「さぁ、始めよう。脱いで」

私は、バスローブを脱ぎ、又さっきのポーズをとった。

「いいよ」

神矢はパレットに絵の具を出して混ぜ始めた。揮発性油の独特の匂いがした。

「油絵って、こんなに匂うのね」
「嫌かい?」
「ううぅん。アトリエって感じ……」
「そのうち慣れるよ」
「そうね……」

神矢は黙って描き始めた。難しい顔をしたり、納得したような顔をしたりして、描き進んでいった。裸でジッとしている私は、時間の感覚がわからなかった。
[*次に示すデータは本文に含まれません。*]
import Summits.BirchSwinnertonDyer.BirchSwinnertonDyer.Theorems.AlignedTransportAtTwoMainConjectureOfRankZeroBSDAtTwoFineRoadLimDescent
import Summits.BirchSwinnertonDyer.BirchSwinnertonDyer.Theorems.AlignedTransportAtTwoMainConjectureOfRankZeroBSDAtTwoFineRoadNetDictionary
import Summits.BirchSwinnertonDyer.BirchSwinnertonDyer.Theorems.AlignedTransportAtTwoMainConjectureOfRankZeroBSDAtTwoFineRoad
import Literature.NumberTheory.EllipticCurves.DivisionField
import Literature.NumberTheory.EllipticCurves.FineSelmerClassGroupCriterion
import HarnessLib

/-!
# Road (b″) netted: stub Limʳ `LimRelAtTwo` of line `birth` (skeleton v6) REDUCED TO ONE PRINTED DOOR — statement (A)
# UPSTAIRS over `ℚ(E[2], μ_{2^∞})` (Lim 2017 Thm. 3.5 at `p = 2` for the carrier `F = ℚ(E[2], √−1)`)

Cell `bsd-f1-sign2`, WIDTH-5 attach seat `bsd-line-att-p5` (gen 4) on line `birth` of crux C2
stmt-BirchSwinnertonDyer-22298 `MainConjectureOfRankZeroBSDAtTwo`; a `--supports 22298 --as helper` file, sequel of
`…FineRoadLimDescent` (the descent). HONEST FRAMING: THEOREMS ONLY — no definition, no named fact, no `sorry`; the door
is a DISPLAYED hypothesis (`hLim`, `hup`), nothing is asserted about it; BSD is NOT proved by any of this.

* §3 (any `K`, `p`) the dual side for the relaxed-at-`∞` datum `Yr : W.FineSelmerDualDataRelaxedInf κ γ` (typer p600292):
  `isDualPair_relaxed`, `module_finite_relaxed_of_finite_pTorsion`, `finite_quotient_augIdealP_relaxed_of_finite_pTorsion`,
  **`lengthAt_relaxed_eq_zero_of_finite_pTorsion`**: `Sel₀^{rel ∞}(K_∞, E[p^∞])[p]` finite ⟹ `ℓ_{(p)}(Yr.X) = 0` (the
  relaxed twin of `…FineRoad.lengthAt_fineSelmerDual_eq_zero_of_finite_twoTorsion`).
* §4 (`K = ℚ`, `p = 2`) the upstairs group `ker ρ̄_{E,2} ⊓ ker χ₂ = Gal(ℚ̄/ℚ(E[2], μ_{2^∞}))`
  (`ker_galoisRepTorsion_eq_fixingSubgroup_divisionField`; finite index in `ker κ`, `finiteIndex_upstairs_subgroupOf`),
  **`lengthAt_relaxed_eq_zero_of_upstairs_two`**: `Sel₀(ℚ(E[2], μ_{2^∞}), E[2^∞])[2]` finite ⟹ `ℓ₍₂₎(Yr.X) = 0` for every
  `Yr`, and **`limRelAtTwo_of_lim2017_upstairs`**: v6's `LimRelAtTwo` VERBATIM from the displayed door `hLim` = Lim 2017
  Thm. 3.5 («if») at `p = 2` for `L = F = ℚ(E[2], √−1) = F(μ_{2p}, T/𝔪T)` itself — Iwasawa `μ₂ = 0` for `F^{cyc}` ⟹
  statement (A) for `E` over `F^{cyc} = ℚ(E[2], μ_{2^∞})` — the carrier on which Lim's printed proof needs no
  `2`-extension step and no narrow/wide class-group comparison (REF1-AUDIT §66; crux workfile NARROW-A2.md).

So, modulo typing that one door as a Literature fact, Limʳ is PRINT for BOTH signs of `Δ_W` (as the lead's v6 census
says), and the `Δ_W > 0` weight of road (b″) sits entirely in PFμ⁺ (`μ₂(ℚ(W[2], √−1)^{cyc}) = 0`) and MuIneqʳ.

References: M. F. Lim, arXiv:1306.2047 §3 (Lemma 3.2, Thm. 3.5, proof of Thm. 3.1 «so that F contains μ_{2p}»);
J. Coates, R. Sujatha, Math. Ann. 331 (2005) §3; R. Greenberg, LNM 1716 (1999) §1 p. 60, §4 Lemma 4.6 (pp. 106–107).
-/

set_option autoImplicit false
-- the Theorems namespace of this sub repeats the summit name by design (D-0017 nested layout)
set_option linter.dupNamespace false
「もう四時半だな。今日はここまでにしておこう」と神矢が言った。私はパンティをはき、ブラジャーをつけようとしていた。すると、彼がこっちへ来て言った。

「さわっちゃダメかい? ……」

私はポカンと、彼を見上げた。

「いいわ……」

彼は私の隣に座った。そして左腕を私の首に回し、私を支え、右手で私の左胸を覆った。私の小さな胸は、彼の大きな手のひらの中におさまった。彼はその手をゆっくりと揺らした。

「あっ……」と私は小さな声をたて、のけぞった。彼はその私の首筋に顔を寄せてきて、耳元にキスをした。

そうしながら、左手で髪を何度も撫でた。私は上気して、体が熱くなった。

「抱いて……」
「………」

彼は黙って愛撫し、右の胸も撫でさすった。